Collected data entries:
*** Begin section ***
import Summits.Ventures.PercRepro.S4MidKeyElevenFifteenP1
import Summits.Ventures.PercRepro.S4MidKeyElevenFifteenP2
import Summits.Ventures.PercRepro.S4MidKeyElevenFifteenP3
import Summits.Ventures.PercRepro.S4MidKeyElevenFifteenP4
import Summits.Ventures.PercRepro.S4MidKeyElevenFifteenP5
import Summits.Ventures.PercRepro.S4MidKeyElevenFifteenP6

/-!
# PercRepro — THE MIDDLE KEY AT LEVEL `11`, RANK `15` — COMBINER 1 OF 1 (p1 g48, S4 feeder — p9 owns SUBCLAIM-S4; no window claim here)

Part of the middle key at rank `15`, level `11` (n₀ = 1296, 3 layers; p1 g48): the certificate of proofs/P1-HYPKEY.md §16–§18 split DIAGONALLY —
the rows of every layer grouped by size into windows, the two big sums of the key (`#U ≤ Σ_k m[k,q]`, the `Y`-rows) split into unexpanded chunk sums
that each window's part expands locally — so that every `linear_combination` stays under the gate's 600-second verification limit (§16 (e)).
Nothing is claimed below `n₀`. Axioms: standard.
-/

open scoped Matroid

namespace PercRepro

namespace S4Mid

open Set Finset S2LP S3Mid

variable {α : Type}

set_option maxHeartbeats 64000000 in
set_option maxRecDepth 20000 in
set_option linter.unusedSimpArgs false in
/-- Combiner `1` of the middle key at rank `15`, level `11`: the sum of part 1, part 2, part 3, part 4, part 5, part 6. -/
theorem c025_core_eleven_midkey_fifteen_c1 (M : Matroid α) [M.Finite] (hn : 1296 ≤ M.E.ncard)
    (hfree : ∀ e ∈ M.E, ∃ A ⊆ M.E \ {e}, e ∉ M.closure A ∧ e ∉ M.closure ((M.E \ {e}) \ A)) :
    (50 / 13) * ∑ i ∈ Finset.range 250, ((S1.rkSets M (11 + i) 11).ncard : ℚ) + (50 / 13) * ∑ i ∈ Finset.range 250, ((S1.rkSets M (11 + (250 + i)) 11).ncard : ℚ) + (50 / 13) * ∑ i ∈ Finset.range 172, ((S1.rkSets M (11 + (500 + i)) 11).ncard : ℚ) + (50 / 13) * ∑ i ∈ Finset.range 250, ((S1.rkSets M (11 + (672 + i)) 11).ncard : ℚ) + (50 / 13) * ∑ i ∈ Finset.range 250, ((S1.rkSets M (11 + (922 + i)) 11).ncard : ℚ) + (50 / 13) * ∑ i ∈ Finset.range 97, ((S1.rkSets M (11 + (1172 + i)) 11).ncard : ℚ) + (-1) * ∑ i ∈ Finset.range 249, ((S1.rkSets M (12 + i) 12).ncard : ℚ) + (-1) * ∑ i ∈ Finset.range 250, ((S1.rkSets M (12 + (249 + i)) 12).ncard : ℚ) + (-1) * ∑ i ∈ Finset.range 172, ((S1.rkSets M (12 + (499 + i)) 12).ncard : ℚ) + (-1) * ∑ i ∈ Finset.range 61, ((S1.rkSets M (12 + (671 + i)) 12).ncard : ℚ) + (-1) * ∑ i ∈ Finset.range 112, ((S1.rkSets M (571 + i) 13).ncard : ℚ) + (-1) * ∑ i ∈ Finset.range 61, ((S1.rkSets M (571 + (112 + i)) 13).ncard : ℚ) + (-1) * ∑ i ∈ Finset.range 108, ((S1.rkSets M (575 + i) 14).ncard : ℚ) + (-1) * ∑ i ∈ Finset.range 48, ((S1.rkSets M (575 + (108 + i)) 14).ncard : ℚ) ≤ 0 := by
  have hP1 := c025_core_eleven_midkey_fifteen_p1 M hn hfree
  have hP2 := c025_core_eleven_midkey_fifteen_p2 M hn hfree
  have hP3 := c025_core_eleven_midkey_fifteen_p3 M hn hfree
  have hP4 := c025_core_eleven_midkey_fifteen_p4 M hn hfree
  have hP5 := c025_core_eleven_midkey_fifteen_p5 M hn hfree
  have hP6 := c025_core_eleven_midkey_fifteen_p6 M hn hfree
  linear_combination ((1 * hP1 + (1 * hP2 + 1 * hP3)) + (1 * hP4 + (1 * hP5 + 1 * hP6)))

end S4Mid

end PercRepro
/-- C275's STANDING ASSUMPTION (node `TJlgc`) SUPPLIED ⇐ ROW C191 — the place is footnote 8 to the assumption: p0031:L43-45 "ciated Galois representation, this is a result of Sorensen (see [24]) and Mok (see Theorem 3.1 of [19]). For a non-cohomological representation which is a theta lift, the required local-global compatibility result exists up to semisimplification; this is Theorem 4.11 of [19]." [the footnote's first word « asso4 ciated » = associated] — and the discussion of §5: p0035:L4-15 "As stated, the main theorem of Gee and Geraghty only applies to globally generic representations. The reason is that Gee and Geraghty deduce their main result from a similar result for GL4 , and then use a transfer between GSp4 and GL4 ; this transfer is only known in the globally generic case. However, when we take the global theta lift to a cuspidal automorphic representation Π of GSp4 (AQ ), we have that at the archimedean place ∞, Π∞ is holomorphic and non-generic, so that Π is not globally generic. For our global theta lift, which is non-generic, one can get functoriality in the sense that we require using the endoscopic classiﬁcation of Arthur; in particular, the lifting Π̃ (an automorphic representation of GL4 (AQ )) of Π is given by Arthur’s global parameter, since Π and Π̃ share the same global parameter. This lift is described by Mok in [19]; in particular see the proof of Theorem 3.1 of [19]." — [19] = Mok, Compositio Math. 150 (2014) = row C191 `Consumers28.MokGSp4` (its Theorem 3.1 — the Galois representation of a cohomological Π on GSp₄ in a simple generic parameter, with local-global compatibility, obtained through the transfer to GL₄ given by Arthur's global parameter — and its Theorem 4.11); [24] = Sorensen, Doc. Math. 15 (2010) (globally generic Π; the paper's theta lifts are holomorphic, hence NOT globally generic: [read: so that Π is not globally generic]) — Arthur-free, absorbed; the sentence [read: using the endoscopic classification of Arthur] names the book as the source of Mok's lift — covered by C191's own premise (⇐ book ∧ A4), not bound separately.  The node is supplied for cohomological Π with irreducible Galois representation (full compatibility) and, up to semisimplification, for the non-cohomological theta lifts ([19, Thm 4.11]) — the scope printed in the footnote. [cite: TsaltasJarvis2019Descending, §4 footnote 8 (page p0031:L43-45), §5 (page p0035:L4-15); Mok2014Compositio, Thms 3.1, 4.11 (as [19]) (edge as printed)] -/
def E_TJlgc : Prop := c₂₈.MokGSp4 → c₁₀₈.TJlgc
*** End section ***
*** Begin section ***
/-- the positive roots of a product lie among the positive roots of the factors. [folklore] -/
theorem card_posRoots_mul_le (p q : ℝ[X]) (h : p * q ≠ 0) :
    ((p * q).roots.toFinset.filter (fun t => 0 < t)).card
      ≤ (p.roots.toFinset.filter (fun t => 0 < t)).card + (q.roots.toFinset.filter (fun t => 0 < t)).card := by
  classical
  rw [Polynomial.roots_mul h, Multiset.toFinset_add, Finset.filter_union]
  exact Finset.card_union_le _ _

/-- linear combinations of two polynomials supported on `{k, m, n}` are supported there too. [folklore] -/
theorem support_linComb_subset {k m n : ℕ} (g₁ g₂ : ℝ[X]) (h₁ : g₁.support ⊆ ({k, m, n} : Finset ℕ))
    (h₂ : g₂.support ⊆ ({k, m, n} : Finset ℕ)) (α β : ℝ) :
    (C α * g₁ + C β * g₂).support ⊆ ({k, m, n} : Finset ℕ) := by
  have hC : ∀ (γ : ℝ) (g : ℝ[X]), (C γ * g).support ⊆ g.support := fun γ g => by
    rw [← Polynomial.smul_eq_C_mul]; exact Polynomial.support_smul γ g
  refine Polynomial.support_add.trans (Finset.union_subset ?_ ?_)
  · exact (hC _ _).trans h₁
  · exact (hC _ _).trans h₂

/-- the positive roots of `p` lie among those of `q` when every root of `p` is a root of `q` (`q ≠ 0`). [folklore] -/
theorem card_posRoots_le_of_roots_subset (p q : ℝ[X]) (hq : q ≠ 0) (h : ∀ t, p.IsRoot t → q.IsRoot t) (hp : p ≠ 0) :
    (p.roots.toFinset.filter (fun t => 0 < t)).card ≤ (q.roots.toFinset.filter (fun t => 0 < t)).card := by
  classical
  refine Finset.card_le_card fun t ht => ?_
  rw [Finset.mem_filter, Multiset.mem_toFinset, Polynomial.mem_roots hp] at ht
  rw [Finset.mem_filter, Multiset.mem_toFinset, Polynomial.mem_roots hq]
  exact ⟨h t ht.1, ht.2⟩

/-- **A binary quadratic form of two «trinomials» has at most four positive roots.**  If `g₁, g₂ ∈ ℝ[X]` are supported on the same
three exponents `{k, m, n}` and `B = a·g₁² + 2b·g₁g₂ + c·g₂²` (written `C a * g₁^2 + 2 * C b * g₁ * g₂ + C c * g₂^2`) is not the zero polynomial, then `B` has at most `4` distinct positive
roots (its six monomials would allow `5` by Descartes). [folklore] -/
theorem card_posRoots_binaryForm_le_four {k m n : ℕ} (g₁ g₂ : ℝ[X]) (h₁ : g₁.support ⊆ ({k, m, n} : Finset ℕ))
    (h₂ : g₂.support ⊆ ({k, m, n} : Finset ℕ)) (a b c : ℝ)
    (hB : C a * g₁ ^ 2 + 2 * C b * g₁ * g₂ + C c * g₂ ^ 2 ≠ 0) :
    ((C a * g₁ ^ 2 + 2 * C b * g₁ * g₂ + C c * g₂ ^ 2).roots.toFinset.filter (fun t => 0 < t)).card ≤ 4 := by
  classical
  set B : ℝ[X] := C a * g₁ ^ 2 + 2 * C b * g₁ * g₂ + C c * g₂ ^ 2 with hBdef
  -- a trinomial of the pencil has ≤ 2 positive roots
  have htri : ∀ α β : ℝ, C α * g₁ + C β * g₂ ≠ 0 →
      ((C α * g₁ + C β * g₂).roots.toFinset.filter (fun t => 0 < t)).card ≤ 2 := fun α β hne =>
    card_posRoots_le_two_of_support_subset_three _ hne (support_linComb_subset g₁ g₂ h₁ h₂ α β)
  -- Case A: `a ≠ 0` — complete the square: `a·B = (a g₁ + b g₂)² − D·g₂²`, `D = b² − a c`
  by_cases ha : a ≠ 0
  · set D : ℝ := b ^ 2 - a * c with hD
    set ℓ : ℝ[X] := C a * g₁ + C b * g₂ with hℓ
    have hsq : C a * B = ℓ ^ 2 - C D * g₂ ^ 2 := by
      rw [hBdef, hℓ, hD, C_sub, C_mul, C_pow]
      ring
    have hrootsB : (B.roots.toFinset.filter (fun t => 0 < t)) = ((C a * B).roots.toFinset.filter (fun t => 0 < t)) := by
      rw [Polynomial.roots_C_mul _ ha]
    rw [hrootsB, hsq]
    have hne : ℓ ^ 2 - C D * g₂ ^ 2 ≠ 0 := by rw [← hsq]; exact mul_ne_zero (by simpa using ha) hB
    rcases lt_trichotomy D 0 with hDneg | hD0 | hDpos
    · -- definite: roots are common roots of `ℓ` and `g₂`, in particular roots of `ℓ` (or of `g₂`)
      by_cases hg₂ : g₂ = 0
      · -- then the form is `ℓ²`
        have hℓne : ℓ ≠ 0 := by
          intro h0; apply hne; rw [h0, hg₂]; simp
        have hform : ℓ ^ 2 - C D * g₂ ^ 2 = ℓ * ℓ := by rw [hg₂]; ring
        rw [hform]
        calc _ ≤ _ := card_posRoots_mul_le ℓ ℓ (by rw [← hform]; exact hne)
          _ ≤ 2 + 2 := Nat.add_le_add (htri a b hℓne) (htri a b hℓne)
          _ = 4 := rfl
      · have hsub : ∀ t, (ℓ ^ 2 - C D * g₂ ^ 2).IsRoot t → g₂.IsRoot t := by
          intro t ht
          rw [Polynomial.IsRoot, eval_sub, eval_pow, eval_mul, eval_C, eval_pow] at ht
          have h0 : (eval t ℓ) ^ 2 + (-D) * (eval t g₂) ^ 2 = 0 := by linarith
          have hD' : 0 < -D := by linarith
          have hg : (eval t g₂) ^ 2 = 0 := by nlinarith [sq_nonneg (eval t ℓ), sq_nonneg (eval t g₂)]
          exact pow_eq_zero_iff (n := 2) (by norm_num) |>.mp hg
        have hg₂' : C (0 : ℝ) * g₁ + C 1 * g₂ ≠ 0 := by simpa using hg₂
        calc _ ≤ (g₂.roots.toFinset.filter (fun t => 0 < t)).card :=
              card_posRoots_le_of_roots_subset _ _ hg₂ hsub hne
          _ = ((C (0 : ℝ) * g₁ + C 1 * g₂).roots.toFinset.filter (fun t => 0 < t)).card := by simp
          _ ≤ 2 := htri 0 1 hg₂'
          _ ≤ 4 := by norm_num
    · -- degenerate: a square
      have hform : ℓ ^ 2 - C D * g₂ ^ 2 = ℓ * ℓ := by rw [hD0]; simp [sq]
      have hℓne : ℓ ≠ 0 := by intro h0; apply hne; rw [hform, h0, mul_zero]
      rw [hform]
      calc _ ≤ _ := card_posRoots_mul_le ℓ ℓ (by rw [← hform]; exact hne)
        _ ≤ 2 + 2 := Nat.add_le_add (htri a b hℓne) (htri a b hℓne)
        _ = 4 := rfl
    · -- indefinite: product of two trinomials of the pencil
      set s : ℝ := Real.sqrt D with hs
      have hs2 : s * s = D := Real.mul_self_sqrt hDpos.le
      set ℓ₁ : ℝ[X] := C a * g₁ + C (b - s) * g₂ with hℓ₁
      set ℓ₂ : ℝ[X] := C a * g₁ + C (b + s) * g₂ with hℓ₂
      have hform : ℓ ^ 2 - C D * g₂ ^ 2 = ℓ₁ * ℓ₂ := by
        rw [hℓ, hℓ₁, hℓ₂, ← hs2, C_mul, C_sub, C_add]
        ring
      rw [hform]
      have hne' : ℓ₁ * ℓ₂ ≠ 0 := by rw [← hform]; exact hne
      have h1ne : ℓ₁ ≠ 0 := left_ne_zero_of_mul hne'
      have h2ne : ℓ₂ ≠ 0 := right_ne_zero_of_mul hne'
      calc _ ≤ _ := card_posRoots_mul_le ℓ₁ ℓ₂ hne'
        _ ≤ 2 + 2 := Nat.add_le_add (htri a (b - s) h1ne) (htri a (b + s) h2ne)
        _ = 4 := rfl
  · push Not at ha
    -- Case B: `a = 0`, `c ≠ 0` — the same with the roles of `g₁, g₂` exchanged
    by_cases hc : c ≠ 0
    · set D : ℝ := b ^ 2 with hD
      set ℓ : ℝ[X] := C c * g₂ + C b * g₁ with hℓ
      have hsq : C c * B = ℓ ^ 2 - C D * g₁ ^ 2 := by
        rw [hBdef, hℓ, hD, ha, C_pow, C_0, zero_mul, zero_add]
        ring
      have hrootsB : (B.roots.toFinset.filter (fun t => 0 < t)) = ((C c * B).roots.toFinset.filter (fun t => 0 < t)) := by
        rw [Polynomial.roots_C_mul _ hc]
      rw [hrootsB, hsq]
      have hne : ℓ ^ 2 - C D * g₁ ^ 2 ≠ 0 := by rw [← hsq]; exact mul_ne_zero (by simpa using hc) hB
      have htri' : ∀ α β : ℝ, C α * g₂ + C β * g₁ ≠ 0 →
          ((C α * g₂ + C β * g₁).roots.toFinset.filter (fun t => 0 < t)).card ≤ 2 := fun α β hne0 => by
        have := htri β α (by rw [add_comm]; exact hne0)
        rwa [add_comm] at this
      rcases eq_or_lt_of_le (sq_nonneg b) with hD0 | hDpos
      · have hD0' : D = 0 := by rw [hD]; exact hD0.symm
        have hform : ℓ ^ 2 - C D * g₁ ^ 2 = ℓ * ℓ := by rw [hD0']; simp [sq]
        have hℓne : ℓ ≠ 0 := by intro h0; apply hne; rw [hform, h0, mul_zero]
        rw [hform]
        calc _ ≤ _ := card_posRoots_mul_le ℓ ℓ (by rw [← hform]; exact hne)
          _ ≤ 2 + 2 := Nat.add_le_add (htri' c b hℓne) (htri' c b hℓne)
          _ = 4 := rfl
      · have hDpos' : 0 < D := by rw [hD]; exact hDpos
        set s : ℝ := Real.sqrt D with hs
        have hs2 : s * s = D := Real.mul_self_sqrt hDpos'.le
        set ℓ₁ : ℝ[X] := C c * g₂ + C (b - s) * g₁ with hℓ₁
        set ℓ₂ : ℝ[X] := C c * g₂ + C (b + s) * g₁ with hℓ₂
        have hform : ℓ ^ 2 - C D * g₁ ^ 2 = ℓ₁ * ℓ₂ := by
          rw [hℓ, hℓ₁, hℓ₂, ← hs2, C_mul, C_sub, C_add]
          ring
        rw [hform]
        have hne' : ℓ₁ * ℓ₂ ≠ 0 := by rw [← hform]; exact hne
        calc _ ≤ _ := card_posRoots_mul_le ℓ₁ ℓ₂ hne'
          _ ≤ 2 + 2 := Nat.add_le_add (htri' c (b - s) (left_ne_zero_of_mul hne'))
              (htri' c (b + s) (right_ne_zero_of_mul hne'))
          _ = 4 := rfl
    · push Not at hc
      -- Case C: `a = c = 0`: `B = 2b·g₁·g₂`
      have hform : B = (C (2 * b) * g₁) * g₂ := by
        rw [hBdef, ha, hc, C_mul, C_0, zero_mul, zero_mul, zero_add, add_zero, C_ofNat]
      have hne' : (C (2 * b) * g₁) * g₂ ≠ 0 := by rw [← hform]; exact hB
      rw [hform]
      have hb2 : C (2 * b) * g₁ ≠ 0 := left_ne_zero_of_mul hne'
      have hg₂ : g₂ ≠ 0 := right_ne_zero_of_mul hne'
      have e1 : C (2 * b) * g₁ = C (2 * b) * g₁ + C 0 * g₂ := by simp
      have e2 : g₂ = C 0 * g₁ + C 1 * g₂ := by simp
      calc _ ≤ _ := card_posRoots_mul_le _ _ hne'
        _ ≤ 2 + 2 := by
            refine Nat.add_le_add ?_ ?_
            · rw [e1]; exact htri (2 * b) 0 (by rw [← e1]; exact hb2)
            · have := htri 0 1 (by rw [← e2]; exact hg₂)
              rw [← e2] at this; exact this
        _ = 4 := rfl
*** End section ***
*** Begin section ***
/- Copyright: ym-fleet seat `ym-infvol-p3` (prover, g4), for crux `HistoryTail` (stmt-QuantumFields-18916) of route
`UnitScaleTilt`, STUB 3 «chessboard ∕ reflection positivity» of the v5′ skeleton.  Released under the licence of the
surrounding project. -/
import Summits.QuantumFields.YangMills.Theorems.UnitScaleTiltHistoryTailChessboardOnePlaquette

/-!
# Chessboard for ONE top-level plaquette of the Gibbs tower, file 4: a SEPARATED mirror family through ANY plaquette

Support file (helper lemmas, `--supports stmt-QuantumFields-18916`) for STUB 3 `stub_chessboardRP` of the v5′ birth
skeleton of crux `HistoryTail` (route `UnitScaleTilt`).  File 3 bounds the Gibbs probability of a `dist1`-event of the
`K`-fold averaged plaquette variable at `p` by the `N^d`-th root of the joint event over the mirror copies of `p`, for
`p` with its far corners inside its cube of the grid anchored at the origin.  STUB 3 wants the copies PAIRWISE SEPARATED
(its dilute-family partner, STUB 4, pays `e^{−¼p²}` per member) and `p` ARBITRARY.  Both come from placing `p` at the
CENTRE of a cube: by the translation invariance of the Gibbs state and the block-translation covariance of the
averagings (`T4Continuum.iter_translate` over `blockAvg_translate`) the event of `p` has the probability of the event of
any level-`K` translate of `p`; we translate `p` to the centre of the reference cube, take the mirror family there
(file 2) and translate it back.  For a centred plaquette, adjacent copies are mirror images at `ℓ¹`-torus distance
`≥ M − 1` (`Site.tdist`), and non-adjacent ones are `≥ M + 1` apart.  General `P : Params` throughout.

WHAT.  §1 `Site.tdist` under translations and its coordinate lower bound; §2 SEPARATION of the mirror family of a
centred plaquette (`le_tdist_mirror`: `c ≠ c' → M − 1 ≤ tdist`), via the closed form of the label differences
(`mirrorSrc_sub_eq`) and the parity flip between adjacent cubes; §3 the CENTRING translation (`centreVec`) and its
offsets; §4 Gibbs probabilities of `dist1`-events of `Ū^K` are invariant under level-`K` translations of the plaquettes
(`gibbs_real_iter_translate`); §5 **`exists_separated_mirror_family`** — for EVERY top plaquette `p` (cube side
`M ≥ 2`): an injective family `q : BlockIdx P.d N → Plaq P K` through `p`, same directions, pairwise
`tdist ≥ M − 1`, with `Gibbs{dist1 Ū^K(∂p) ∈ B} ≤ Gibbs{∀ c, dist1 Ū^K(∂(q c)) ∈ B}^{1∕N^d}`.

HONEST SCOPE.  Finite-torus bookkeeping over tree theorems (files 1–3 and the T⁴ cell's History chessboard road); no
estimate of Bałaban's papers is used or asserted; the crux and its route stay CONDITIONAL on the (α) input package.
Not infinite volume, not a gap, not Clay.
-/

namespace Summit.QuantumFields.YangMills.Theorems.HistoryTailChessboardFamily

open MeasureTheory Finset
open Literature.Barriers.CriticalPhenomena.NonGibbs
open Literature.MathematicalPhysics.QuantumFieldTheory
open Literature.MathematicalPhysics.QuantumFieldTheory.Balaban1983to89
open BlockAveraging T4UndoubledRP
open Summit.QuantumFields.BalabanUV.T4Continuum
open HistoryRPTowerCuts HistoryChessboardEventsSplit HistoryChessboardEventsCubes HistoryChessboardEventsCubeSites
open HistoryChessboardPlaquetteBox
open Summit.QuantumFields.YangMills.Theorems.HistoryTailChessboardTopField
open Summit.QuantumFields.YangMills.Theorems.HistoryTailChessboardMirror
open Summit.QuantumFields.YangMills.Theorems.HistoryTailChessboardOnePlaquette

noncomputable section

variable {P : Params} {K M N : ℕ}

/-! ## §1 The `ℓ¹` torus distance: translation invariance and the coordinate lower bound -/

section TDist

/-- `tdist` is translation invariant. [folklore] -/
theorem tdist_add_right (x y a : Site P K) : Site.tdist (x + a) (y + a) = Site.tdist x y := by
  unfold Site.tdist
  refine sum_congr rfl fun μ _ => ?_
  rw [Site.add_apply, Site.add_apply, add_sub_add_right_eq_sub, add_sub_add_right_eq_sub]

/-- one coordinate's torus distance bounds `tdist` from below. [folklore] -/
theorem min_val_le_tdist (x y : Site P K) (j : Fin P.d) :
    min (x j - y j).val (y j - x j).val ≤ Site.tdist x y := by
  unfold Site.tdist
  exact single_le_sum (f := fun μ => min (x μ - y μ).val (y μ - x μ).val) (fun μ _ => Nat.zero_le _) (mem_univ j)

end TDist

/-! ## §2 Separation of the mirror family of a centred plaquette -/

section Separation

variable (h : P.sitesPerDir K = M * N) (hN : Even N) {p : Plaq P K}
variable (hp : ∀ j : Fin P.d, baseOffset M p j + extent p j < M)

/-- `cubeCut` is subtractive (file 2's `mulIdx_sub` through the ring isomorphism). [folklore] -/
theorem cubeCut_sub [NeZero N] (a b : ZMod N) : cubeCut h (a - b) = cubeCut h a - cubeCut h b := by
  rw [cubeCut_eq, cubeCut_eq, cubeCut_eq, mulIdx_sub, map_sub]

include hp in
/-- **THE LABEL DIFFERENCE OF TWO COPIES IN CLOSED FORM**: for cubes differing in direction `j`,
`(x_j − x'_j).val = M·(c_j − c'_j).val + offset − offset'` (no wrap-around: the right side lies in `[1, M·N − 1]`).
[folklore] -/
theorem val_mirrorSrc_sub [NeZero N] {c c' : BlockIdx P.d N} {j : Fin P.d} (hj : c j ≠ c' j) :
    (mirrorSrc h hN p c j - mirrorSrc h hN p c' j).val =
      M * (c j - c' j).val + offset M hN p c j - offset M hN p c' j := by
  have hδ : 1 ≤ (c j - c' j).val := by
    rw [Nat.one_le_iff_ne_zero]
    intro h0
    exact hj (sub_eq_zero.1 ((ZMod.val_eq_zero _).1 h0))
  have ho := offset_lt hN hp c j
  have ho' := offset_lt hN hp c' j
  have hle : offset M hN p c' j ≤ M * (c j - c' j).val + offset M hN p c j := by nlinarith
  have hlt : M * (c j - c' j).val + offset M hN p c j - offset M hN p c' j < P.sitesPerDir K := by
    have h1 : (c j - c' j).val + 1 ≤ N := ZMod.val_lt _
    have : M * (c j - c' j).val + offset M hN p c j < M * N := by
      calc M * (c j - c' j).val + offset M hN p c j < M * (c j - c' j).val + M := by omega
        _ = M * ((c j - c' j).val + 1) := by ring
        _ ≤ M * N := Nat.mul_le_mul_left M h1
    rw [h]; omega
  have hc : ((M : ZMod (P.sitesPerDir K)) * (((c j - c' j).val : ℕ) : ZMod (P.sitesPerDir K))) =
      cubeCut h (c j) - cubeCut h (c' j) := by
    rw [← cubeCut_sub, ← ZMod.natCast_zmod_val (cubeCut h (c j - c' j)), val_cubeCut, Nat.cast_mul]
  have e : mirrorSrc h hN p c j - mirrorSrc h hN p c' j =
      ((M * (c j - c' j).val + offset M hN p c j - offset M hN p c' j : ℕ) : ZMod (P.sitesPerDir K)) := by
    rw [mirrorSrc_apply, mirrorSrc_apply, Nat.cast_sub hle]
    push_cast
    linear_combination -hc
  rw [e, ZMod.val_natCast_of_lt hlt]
*** End section ***
= TASK TO COMPLETE =
For each line above that carries the word "bounds", copy it out.

= FINAL ANSWER =
skeleton of crux `HistoryTail` (route `UnitScaleTilt`).  File 3 bounds the Gibbs probability of a `dist1`-event of the
/-- one coordinate's torus distance bounds `tdist` from below. [folklore] -/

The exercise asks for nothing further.